- _Items from a dataset_
···

import Mathlib
import Summits.Ventures.HodgeRepro.Tier4.Target
import Summits.Ventures.HodgeRepro.Tier4.Line3.Defs
import Summits.Ventures.HodgeRepro.Tier4.Line3.DefsLemmas
import Summits.Ventures.HodgeRepro.Tier4.Line3.GaussRatioFormula
import Summits.Ventures.HodgeRepro.Tier4.Line3.CopyRemainder
import Summits.Ventures.HodgeRepro.Tier4.Line3.CopyWeightGaussian
import Summits.Ventures.HodgeRepro.Tier4.Line3.CopyWeightBoundShrink
import Summits.Ventures.HodgeRepro.Tier4.Line3.LatticeGaussSummable
import Summits.Ventures.HodgeRepro.Tier4.Line3.CopyCountSummable
import Summits.Ventures.HodgeRepro.Tier4.Line3.ShrinkMajGauss

/-!
# Tier4/Line3/CopyCountShrink — the `Summable` half of the pure count for the shrinking majorant, on the natural data

Blind re-derivation cell `pub-hodge-repro`, Tier 4 «PROVE THE STEP», LINE L3, seat t4-x2 (g3, reserve wall-breaker).
Assembly of ShrinkMajGauss (the majorant `shrinkMaj A k (rep o) xm` of CopyWeightBoundShrink is Gaussian in the houses of
integral scalars once every definite size of the centre is positive) and CopyCountSummable (a Gaussian-dominated count over
the copies is summable):

* `defQuad_pos`: at a definite embedding the definite size of a non-zero vector is positive (`IsDefinite`, `hDef`);
  `exists_defQuad_lower`: a positive lower bound of all definite sizes of a centre with non-zero slots;
* **`summable_copyCount_shrinkMaj`**: for integral admissible scalars, a centre with non-zero slots, `A ≥ 0`, `k ≥ 0` and
  phases bounded by `Λ₀` on the copies (`Λ₀ ≥ 0` is automatic from any copy; not assumed),
  `Summable (fun o => if o ∈ Copies S xm ∧ o ≠ main then shrinkMaj A k (c.rep o) xm * ‖Λ(o)‖ else 0)`
  — the `Summable` conjunct of v0.44's `MajorantCount S xm (c.majHK A k) θ₁` (bus S13913) as a THEOREM.

What stays displayed in the count: the inequality `Σ' ≤ θ₁` (the profile condition of the centre, bus S13860 (F2); along the
integer ray it is GaussCountRay's Tannery statement under the strict profile condition), and the phase bound `‖Λ(o)‖ ≤ Λ₀`
(unimodular on unit scalars; a sub-Gaussian version would do for the general natural scalars).

Nothing here says anything about the status of the Hodge conjecture for CM abelian varieties, which is NOT proved
(HC_CM is NOT proved by anyone in this repository).
-/

set_option autoImplicit false

noncomputable section

namespace Summit.Ventures.HodgeRepro.Tier4.Line3

open Summit.Ventures.HodgeRepro.Tier4
open Matrix NumberField
open scoped ComplexConjugate
open scoped Classical

namespace T4Data

variable (X : T4Data)

/-- The `σ`-image of a non-zero vector is non-zero. -/
theorem emb_vec_ne_zero (σ : X.E →+* ℂ) {x : Fin 3 → X.E} (hx : x ≠ 0) : (fun i => σ (x i)) ≠ 0 := by
  intro h
  apply hx
  funext i
  have := congrFun h i
  simpa using this

/-- **THE DEFINITE SIZE OF A NON-ZERO VECTOR IS POSITIVE** at a definite embedding. -/
theorem defQuad_pos {σ : X.E →+* ℂ} (hσ : σ ∈ X.defEmb) {x : Fin 3 → X.E} (hx : x ≠ 0) : 0 < X.defQuad σ x := by
  have hσ' : σ ≠ X.τ₀ ∧ σ ≠ conjEmb X.τ₀ := by
    simpa only [defEmb, Finset.mem_filter, Finset.mem_univ, true_and] using hσ
  have hdef : IsDefinite (X.H.map σ) := X.hDef σ hσ'.1 hσ'.2
  have hv : (fun i => σ (x i)) ≠ 0 := X.emb_vec_ne_zero σ hx
  unfold defQuad
  rcases hdef with hpos | hneg
  · exact abs_pos.2 (hpos.re_dotProduct_pos hv).ne'
  · have h := hneg.re_dotProduct_pos hv
    rw [Matrix.neg_mulVec, dotProduct_neg, map_neg] at h
    have h2 : ((star (fun i => σ (x i)) ⬝ᵥ (X.H.map σ *ᵥ fun i => σ (x i)))).re < 0 := by
      have hre : RCLike.re ((star (fun i => σ (x i)) ⬝ᵥ (X.H.map σ *ᵥ fun i => σ (x i)))) =
          ((star (fun i => σ (x i)) ⬝ᵥ (X.H.map σ *ᵥ fun i => σ (x i)))).re := rfl
      linarith
    exact abs_pos.2 h2.ne

/-- A positive lower bound of all the definite sizes of a centre with non-zero slots. -/
theorem exists_defQuad_lower (xm : X.Tuple) (hx : ∀ j, xm j ≠ 0) :
    ∃ qm : ℝ, 0 < qm ∧ ∀ j, ∀ σ ∈ X.defEmb, qm ≤ X.defQuad σ (xm j) := by
  by_cases hne : (Finset.univ ×ˢ X.defEmb : Finset (Fin 4 × (X.E →+* ℂ))).Nonempty
  · obtain ⟨p, hp, hmin⟩ := Finset.exists_min_image _ (fun p : Fin 4 × (X.E →+* ℂ) => X.defQuad p.2 (xm p.1)) hne
    refine ⟨X.defQuad p.2 (xm p.1), X.defQuad_pos (Finset.mem_product.1 hp).2 (hx p.1), fun j σ hσ => ?_⟩
    exact hmin (j, σ) (Finset.mem_product.2 ⟨Finset.mem_univ j, hσ⟩)
  · refine ⟨1, one_pos, fun j σ hσ => ?_⟩
    exact absurd ⟨(j, σ), Finset.mem_product.2 ⟨Finset.mem_univ j, hσ⟩⟩ hne

/-- The shrinking majorant is non-negative for `A ≥ 0`. -/
theorem shrinkMaj_nonneg {A : ℝ} (hA : 0 ≤ A) (k : ℝ) (ε : Fin 4 → X.E) (x : X.Tuple) :
    0 ≤ X.shrinkMaj A k ε x := by
  unfold shrinkMaj
  have h1 : 0 ≤ ∏ j, (min 1 (‖X.τ₀ (ε j)‖ ^ 2)) ^ (-k) :=
    Finset.prod_nonneg fun j _ => Real.rpow_nonneg (by positivity) _
  positivity

/-- **THE `Summable` HALF OF THE PURE COUNT FOR THE SHRINKING MAJORANT**, on integral admissible scalars with bounded phases. -/
theorem summable_copyCount_shrinkMaj {D : X.ThetaData} {S : Set (Fin 4 → X.E)} {xm : X.Tuple}
    (hS : X.IntegralScalars S) (hx : ∀ j, xm j ≠ 0) (c : X.CopyData D S xm) {A k : ℝ} (hA : 0 ≤ A) (hk : 0 ≤ k)
    {Λ₀ : ℝ} (hΛ : ∀ o ∈ X.Copies S xm, ‖c.lam o 0 * c.lam o 1 * conj (c.lam o 2 * c.lam o 3)‖ ≤ Λ₀) :
    Summable fun o => if o ∈ X.Copies S xm ∧ o ≠ X.orbitOf (X.lines xm) then
      X.shrinkMaj A k (c.rep o) xm * ‖c.lam o 0 * c.lam o 1 * conj (c.lam o 2 * c.lam o 3)‖ else 0 := by
  obtain ⟨qm, hqm, hq⟩ := X.exists_defQuad_lower xm hx
  obtain ⟨C, κ, hκ, hbound⟩ := X.shrinkMaj_le_gauss A k hA hk xm hx hqm hq
  refine X.summable_copyCount_of_gauss c hS
    (fun o => X.shrinkMaj A k (c.rep o) xm * ‖c.lam o 0 * c.lam o 1 * conj (c.lam o 2 * c.lam o 3)‖)
    (fun o => mul_nonneg (X.shrinkMaj_nonneg hA k _ _) (norm_nonneg _)) (C := C * Λ₀) hκ fun o ho _ => ?_
  have h1 := hbound (c.rep o) (fun j => hS _ (c.rep_mem o ho) j) (c.rep_ne o ho)
  have h2 := hΛ o ho
  calc X.shrinkMaj A k (c.rep o) xm * ‖c.lam o 0 * c.lam o 1 * conj (c.lam o 2 * c.lam o 3)‖
      ≤ (C * Real.exp (-(κ * ∑ j, ‖mixedEmbedding X.E (c.rep o j)‖ ^ 2))) * Λ₀ :=
        mul_le_mul h1 h2 (norm_nonneg _) (by
          have := X.shrinkMaj_nonneg hA k (c.rep o) xm
          exact le_trans this h1)
    _ = C * Λ₀ * Real.exp (-(κ * ∑ j, ‖mixedEmbedding X.E (c.rep o j)‖ ^ 2)) := by ring

end T4Data

end Summit.Ventures.HodgeRepro.Tier4.Line3

end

···

- _PROBLEM STATEMENT_
Using the entries above, return exactly the lines from the line with "the copies is" to the line with "as a THEOREM.", counting both of those lines.

- _OUTPUT OF THE EXERCISE_
the copies is summable):

* `defQuad_pos`: at a definite embedding the definite size of a non-zero vector is positive (`IsDefinite`, `hDef`);
  `exists_defQuad_lower`: a positive lower bound of all definite sizes of a centre with non-zero slots;
* **`summable_copyCount_shrinkMaj`**: for integral admissible scalars, a centre with non-zero slots, `A ≥ 0`, `k ≥ 0` and
  phases bounded by `Λ₀` on the copies (`Λ₀ ≥ 0` is automatic from any copy; not assumed),
  `Summable (fun o => if o ∈ Copies S xm ∧ o ≠ main then shrinkMaj A k (c.rep o) xm * ‖Λ(o)‖ else 0)`
  — the `Summable` conjunct of v0.44's `MajorantCount S xm (c.majHK A k) θ₁` (bus S13913) as a THEOREM.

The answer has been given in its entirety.